Try it:
Nothing belongs in the answer except the lines of the material that include "HasCarryProperty".

The data:
##############################

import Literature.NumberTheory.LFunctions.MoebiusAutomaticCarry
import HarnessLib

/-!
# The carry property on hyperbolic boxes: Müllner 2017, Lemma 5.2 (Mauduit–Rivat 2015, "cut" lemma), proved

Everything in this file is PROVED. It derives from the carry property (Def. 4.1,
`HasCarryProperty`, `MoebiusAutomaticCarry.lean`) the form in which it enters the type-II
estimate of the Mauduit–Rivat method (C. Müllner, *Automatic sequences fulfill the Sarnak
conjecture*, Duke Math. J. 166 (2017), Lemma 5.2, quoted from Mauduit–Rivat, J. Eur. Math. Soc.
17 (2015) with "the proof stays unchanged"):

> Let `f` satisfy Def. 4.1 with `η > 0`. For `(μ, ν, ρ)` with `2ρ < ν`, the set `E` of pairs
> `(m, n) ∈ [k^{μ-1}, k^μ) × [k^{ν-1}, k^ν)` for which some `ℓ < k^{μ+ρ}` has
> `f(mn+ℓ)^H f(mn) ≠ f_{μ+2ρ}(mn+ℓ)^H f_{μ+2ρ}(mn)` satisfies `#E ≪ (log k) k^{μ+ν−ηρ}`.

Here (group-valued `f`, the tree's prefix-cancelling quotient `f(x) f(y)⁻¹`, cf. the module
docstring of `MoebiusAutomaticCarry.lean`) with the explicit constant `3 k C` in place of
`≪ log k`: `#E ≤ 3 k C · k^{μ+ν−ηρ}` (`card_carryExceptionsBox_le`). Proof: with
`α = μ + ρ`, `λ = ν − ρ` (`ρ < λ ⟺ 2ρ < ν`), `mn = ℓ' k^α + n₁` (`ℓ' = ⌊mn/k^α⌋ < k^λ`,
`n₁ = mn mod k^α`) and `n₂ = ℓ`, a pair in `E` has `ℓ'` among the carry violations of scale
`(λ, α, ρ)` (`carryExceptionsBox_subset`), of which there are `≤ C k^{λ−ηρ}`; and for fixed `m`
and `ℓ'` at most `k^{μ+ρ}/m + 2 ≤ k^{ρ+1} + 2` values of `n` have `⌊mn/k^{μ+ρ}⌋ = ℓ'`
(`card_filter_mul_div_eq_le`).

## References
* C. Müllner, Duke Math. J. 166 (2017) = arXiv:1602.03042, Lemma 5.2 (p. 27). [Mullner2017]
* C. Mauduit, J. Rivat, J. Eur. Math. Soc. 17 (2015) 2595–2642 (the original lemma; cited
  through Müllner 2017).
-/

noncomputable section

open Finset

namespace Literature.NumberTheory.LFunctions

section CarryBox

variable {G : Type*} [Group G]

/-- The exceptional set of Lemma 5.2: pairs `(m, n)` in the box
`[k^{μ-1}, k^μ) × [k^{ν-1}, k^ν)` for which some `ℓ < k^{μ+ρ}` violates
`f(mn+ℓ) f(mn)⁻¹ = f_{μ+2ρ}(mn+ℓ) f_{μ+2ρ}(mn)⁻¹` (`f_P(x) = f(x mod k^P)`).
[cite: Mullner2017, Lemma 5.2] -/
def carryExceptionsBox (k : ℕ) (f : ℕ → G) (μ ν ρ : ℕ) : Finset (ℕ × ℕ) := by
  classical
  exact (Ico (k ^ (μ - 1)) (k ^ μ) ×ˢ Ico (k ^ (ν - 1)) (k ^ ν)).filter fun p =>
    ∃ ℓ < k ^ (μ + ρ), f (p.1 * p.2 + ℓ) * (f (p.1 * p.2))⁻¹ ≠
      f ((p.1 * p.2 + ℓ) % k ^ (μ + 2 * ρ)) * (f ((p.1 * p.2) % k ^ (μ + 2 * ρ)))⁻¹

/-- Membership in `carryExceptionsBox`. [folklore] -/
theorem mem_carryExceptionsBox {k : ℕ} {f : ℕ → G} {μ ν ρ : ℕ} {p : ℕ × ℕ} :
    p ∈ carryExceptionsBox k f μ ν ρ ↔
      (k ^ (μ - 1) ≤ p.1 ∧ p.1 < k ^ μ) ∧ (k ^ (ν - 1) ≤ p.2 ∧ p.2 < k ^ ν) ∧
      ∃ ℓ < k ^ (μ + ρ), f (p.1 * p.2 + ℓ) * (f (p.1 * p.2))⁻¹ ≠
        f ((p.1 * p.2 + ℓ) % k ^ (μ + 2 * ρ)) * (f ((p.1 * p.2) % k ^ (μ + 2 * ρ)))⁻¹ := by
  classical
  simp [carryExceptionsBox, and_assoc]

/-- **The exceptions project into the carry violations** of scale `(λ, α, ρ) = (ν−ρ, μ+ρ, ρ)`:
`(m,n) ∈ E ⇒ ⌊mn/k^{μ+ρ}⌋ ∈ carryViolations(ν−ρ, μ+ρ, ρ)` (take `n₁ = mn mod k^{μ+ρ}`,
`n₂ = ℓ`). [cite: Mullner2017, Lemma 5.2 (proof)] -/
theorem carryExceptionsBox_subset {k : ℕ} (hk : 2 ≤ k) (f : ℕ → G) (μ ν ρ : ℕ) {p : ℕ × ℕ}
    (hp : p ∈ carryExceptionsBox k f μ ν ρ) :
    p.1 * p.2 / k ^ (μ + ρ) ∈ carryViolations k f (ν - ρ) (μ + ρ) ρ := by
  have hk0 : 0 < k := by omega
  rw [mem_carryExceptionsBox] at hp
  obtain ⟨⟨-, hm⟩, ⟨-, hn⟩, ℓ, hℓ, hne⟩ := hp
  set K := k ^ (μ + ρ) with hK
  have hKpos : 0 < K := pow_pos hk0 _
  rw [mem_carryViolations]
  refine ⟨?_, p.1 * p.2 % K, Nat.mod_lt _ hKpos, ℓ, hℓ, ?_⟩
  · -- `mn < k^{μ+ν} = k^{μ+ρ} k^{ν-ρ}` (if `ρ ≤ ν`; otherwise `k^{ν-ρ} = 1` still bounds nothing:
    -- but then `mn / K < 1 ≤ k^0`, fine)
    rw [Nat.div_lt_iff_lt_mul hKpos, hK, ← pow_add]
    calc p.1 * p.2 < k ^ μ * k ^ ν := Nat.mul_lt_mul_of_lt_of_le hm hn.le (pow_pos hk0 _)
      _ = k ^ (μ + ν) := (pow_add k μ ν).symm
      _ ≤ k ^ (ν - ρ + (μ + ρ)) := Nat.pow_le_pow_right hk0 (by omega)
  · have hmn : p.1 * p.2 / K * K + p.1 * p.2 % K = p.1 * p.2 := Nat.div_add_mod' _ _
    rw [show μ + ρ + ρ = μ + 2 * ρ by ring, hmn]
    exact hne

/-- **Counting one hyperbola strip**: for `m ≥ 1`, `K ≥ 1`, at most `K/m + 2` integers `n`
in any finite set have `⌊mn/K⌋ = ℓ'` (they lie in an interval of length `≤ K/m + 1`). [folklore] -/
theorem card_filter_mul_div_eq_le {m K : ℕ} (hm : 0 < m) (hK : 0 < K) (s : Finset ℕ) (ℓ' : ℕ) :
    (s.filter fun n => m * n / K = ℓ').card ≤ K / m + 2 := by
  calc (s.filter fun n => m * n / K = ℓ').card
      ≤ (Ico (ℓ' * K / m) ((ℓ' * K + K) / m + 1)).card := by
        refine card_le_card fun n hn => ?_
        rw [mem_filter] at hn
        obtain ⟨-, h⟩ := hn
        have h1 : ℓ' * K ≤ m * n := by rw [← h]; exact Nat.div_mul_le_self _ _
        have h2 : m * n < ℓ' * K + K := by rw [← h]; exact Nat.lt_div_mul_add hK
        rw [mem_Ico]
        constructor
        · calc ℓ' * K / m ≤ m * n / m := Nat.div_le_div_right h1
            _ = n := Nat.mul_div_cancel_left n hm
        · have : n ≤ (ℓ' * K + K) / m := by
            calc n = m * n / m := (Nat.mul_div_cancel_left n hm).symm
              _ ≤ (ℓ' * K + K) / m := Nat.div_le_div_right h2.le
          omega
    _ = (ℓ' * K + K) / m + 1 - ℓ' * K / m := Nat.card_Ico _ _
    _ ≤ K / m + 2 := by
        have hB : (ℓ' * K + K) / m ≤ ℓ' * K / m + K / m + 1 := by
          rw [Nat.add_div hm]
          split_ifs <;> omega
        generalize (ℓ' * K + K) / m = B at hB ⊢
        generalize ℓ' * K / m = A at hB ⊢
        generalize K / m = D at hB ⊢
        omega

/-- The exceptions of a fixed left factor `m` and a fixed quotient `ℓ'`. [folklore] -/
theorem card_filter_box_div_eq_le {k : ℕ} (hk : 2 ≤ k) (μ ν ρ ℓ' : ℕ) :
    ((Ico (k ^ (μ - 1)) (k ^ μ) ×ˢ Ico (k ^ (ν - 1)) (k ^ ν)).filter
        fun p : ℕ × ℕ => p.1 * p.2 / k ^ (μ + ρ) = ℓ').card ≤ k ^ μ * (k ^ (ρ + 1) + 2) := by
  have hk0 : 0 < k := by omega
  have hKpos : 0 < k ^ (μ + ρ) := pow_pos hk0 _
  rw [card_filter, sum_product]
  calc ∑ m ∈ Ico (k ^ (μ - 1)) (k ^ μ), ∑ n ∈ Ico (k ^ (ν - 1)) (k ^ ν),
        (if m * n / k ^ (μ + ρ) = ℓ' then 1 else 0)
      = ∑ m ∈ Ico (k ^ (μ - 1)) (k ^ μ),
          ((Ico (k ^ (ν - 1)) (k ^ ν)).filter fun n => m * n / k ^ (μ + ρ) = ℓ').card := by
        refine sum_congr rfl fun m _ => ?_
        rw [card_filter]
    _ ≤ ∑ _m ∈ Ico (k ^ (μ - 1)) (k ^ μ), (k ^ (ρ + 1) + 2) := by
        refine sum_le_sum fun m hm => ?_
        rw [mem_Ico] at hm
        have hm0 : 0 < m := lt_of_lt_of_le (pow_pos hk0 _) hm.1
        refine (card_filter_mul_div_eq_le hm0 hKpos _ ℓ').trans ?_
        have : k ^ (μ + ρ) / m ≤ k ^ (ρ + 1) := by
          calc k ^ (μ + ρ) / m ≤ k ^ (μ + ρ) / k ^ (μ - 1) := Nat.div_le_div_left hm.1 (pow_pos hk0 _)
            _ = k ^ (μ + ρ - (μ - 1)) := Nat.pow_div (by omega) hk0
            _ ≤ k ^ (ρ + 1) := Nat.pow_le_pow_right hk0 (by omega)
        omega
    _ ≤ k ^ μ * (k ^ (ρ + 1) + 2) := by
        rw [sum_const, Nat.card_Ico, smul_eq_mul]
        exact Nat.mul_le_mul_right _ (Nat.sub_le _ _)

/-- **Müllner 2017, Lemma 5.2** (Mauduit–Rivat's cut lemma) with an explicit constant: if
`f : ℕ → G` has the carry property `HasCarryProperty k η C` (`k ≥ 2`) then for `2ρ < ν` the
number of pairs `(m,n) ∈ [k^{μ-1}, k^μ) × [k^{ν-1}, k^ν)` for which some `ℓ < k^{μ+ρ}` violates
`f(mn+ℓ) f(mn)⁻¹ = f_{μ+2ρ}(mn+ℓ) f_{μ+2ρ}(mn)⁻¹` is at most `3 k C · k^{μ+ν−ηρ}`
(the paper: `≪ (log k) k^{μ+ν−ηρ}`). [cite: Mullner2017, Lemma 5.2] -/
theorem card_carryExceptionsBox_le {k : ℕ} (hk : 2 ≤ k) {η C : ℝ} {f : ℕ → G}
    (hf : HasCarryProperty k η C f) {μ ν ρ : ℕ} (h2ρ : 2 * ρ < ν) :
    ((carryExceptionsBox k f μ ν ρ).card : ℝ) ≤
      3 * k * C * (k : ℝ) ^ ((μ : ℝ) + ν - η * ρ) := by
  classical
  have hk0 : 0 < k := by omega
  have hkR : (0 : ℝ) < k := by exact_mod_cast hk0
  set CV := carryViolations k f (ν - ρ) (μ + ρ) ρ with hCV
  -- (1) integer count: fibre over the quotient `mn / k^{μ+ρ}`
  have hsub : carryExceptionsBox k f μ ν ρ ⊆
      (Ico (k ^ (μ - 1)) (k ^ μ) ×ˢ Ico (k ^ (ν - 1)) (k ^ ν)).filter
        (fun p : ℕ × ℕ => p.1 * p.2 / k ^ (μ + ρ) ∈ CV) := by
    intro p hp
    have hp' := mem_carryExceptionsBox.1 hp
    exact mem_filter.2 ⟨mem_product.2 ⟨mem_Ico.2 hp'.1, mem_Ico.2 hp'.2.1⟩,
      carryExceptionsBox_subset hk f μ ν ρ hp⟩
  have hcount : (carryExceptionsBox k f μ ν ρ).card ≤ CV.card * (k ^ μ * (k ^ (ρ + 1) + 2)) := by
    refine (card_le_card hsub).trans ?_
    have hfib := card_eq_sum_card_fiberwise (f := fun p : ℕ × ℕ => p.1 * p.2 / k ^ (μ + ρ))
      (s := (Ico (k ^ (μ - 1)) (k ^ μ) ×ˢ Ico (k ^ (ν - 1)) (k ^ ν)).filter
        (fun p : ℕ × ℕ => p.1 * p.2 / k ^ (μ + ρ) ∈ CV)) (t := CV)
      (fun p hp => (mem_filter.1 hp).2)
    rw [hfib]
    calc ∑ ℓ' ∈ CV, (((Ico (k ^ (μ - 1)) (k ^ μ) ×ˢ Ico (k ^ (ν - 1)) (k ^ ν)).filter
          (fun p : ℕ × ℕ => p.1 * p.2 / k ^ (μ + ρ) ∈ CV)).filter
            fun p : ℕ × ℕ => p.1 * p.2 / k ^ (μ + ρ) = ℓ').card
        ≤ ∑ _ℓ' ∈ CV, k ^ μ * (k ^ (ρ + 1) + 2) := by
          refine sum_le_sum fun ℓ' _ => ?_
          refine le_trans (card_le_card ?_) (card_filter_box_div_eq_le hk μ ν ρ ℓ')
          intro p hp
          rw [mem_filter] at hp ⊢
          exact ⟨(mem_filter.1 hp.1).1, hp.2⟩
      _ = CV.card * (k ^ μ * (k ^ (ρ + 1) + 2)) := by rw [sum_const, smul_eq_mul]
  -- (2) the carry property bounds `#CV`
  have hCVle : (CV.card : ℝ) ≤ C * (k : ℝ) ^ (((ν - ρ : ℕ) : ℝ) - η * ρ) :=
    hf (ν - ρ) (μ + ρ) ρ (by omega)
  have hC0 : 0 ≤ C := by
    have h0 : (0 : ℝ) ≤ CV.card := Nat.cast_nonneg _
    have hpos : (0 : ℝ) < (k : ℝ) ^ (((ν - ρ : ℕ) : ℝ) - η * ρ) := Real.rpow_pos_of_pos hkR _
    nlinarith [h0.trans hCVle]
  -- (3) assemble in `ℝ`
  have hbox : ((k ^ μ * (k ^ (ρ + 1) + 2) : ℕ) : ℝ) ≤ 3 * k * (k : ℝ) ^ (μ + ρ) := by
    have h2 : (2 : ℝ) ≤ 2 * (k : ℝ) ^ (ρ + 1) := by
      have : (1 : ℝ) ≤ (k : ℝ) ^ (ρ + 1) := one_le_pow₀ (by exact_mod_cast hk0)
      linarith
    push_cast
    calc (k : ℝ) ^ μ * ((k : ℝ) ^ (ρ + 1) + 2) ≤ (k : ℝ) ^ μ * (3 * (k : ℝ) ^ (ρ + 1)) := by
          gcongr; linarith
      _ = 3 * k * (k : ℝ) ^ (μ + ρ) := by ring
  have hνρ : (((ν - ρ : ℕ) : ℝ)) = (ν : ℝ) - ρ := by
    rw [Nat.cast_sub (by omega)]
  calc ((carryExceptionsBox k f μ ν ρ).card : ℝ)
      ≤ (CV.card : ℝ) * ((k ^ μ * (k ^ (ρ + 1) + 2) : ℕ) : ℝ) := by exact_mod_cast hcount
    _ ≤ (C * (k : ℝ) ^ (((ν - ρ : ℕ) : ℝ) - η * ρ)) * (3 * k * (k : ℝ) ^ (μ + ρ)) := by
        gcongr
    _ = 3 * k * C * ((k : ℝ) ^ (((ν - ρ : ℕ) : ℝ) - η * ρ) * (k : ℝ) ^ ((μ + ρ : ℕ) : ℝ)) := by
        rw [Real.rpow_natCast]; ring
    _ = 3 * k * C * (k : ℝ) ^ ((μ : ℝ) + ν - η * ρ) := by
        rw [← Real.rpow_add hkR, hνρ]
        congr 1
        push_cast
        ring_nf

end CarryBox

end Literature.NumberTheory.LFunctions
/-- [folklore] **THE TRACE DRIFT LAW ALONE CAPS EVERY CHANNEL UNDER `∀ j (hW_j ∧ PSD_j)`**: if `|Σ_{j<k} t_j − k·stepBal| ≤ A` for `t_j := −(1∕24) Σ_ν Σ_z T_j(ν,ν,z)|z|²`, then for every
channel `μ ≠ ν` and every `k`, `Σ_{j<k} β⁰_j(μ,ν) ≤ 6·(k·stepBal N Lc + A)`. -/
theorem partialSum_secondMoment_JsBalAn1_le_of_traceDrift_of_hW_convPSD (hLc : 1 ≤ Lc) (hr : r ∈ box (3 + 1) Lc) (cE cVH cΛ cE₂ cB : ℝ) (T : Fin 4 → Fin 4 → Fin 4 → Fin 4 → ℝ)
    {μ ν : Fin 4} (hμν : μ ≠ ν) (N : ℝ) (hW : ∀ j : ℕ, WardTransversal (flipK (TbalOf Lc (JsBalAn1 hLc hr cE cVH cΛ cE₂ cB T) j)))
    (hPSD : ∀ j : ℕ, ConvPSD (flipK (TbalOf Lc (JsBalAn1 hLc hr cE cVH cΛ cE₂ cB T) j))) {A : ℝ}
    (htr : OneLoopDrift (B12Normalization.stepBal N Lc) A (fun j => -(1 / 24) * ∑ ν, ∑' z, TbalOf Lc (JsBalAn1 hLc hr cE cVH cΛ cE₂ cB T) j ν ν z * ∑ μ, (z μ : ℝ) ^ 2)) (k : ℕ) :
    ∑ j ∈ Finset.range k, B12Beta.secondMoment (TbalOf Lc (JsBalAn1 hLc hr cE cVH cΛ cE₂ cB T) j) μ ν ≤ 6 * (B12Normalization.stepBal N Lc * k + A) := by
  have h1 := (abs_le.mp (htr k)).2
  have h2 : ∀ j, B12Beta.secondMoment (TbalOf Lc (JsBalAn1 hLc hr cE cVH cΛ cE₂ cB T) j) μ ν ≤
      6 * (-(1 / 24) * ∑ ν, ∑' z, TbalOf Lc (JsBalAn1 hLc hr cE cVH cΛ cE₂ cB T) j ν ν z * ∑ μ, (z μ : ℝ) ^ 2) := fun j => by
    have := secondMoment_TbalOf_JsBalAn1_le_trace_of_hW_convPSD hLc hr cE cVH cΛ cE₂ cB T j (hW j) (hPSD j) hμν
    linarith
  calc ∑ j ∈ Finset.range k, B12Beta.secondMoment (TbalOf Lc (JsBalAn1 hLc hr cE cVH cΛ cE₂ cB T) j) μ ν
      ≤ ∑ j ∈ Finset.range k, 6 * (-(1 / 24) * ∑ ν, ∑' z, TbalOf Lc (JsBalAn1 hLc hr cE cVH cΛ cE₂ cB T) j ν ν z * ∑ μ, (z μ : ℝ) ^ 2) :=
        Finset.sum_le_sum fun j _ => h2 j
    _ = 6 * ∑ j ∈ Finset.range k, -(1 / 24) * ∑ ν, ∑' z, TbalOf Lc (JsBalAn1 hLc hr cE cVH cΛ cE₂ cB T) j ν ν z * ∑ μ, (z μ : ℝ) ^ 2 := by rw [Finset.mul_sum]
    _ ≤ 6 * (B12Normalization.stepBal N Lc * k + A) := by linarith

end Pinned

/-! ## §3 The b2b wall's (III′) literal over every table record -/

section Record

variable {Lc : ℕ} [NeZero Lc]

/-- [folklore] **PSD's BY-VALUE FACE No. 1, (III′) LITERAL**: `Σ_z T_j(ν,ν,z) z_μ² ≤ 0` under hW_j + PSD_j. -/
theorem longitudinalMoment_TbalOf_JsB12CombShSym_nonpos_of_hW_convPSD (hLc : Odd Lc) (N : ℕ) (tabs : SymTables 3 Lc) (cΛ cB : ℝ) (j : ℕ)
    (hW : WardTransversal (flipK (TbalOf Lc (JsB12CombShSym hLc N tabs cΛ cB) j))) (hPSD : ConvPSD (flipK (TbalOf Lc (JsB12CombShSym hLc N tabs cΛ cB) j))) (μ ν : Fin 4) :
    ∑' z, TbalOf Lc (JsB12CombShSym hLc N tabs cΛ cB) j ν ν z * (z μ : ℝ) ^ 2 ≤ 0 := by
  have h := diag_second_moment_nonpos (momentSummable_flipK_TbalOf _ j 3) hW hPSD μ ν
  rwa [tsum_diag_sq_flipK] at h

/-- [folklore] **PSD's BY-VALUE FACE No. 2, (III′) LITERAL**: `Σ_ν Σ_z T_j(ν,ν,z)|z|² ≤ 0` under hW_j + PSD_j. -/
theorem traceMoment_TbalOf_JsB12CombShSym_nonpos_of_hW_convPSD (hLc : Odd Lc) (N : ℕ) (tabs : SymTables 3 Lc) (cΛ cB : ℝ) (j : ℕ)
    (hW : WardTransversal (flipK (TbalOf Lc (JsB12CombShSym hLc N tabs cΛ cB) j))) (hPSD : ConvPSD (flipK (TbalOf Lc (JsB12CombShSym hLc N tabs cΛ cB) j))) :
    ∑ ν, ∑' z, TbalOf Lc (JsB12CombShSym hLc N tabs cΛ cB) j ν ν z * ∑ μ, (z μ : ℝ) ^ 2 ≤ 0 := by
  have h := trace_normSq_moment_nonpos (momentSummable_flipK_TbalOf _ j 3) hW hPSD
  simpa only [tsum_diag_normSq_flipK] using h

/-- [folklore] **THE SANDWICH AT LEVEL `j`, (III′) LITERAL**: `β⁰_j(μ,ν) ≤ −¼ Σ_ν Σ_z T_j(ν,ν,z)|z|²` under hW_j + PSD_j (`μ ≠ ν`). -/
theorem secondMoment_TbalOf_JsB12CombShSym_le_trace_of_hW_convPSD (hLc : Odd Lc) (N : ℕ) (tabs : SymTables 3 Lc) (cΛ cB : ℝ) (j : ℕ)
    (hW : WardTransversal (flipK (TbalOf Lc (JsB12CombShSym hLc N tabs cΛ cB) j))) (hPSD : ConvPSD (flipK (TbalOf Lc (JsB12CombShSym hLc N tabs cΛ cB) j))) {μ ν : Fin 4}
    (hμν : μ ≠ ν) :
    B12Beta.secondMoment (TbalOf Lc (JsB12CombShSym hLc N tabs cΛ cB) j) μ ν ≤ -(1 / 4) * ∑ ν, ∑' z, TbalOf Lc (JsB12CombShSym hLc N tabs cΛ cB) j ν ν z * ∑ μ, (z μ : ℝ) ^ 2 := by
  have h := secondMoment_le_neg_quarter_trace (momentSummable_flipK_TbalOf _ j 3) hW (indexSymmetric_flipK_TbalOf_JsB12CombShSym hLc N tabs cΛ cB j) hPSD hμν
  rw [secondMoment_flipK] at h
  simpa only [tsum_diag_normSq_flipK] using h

##############################

Completed task:
`HasCarryProperty`, `MoebiusAutomaticCarry.lean`) the form in which it enters the type-II
`f : ℕ → G` has the carry property `HasCarryProperty k η C` (`k ≥ 2`) then for `2ρ < ν` the
    (hf : HasCarryProperty k η C f) {μ ν ρ : ℕ} (h2ρ : 2 * ρ < ν) :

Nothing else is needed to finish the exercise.